Aim of the task>
Transcribe exactly each line of the entries, from the opening line to the line with "is the one-definition", with both of those lines included.

---------- Information shown ----------

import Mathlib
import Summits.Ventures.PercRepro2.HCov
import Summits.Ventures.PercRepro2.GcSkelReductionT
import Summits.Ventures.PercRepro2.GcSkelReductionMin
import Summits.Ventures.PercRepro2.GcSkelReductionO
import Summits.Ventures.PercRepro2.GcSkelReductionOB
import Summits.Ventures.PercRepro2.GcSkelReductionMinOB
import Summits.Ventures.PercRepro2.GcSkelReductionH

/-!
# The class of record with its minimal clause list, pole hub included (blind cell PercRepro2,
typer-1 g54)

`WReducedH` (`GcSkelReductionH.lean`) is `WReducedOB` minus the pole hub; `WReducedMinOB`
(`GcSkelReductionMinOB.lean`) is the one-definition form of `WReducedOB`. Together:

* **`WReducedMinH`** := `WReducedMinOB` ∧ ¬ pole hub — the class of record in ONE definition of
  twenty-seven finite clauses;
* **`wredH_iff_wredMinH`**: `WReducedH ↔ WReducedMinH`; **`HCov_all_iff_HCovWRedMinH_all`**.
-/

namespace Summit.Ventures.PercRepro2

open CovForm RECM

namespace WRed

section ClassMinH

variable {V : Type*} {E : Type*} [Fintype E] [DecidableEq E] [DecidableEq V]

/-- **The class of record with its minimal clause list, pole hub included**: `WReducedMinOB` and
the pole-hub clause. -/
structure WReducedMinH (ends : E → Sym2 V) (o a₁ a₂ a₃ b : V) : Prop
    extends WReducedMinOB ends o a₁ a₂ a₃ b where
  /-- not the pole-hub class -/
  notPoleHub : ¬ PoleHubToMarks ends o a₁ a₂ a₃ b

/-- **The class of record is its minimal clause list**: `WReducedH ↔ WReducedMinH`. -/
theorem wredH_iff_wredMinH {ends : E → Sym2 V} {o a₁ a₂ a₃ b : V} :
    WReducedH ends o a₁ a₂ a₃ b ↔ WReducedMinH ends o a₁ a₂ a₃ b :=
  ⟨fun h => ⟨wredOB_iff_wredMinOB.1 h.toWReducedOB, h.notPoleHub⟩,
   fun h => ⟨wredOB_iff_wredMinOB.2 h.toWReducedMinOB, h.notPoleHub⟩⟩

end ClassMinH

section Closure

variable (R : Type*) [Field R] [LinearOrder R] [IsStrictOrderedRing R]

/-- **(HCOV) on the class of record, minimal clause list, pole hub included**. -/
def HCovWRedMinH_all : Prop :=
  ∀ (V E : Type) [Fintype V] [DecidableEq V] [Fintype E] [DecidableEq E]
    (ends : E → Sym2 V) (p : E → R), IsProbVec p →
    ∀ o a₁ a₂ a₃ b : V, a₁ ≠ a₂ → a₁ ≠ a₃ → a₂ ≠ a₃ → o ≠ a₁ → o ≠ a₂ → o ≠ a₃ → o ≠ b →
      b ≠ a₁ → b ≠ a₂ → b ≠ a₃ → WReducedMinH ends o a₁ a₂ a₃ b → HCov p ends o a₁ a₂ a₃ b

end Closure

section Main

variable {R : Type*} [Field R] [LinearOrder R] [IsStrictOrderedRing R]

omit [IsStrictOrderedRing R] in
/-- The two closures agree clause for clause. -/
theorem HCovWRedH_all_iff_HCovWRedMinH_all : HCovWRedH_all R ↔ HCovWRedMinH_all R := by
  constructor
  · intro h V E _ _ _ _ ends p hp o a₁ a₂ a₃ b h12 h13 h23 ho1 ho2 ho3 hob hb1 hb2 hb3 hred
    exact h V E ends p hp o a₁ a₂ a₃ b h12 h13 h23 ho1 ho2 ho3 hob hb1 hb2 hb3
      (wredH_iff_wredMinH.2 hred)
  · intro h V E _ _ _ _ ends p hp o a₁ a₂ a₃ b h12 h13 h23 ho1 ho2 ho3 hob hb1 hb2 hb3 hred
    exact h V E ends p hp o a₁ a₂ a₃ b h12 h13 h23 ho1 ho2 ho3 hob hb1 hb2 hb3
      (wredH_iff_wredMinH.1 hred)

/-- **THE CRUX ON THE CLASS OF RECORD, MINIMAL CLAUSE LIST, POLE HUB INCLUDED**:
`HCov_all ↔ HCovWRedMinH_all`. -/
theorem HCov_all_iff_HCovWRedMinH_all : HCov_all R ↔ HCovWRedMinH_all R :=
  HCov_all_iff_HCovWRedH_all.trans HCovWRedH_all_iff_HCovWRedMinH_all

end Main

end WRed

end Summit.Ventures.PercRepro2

----------

Response below>
import Mathlib
import Summits.Ventures.PercRepro2.HCov
import Summits.Ventures.PercRepro2.GcSkelReductionT
import Summits.Ventures.PercRepro2.GcSkelReductionMin
import Summits.Ventures.PercRepro2.GcSkelReductionO
import Summits.Ventures.PercRepro2.GcSkelReductionOB
import Summits.Ventures.PercRepro2.GcSkelReductionMinOB
import Summits.Ventures.PercRepro2.GcSkelReductionH

/-!
# The class of record with its minimal clause list, pole hub included (blind cell PercRepro2,
typer-1 g54)

`WReducedH` (`GcSkelReductionH.lean`) is `WReducedOB` minus the pole hub; `WReducedMinOB`
(`GcSkelReductionMinOB.lean`) is the one-definition form of `WReducedOB`. Together:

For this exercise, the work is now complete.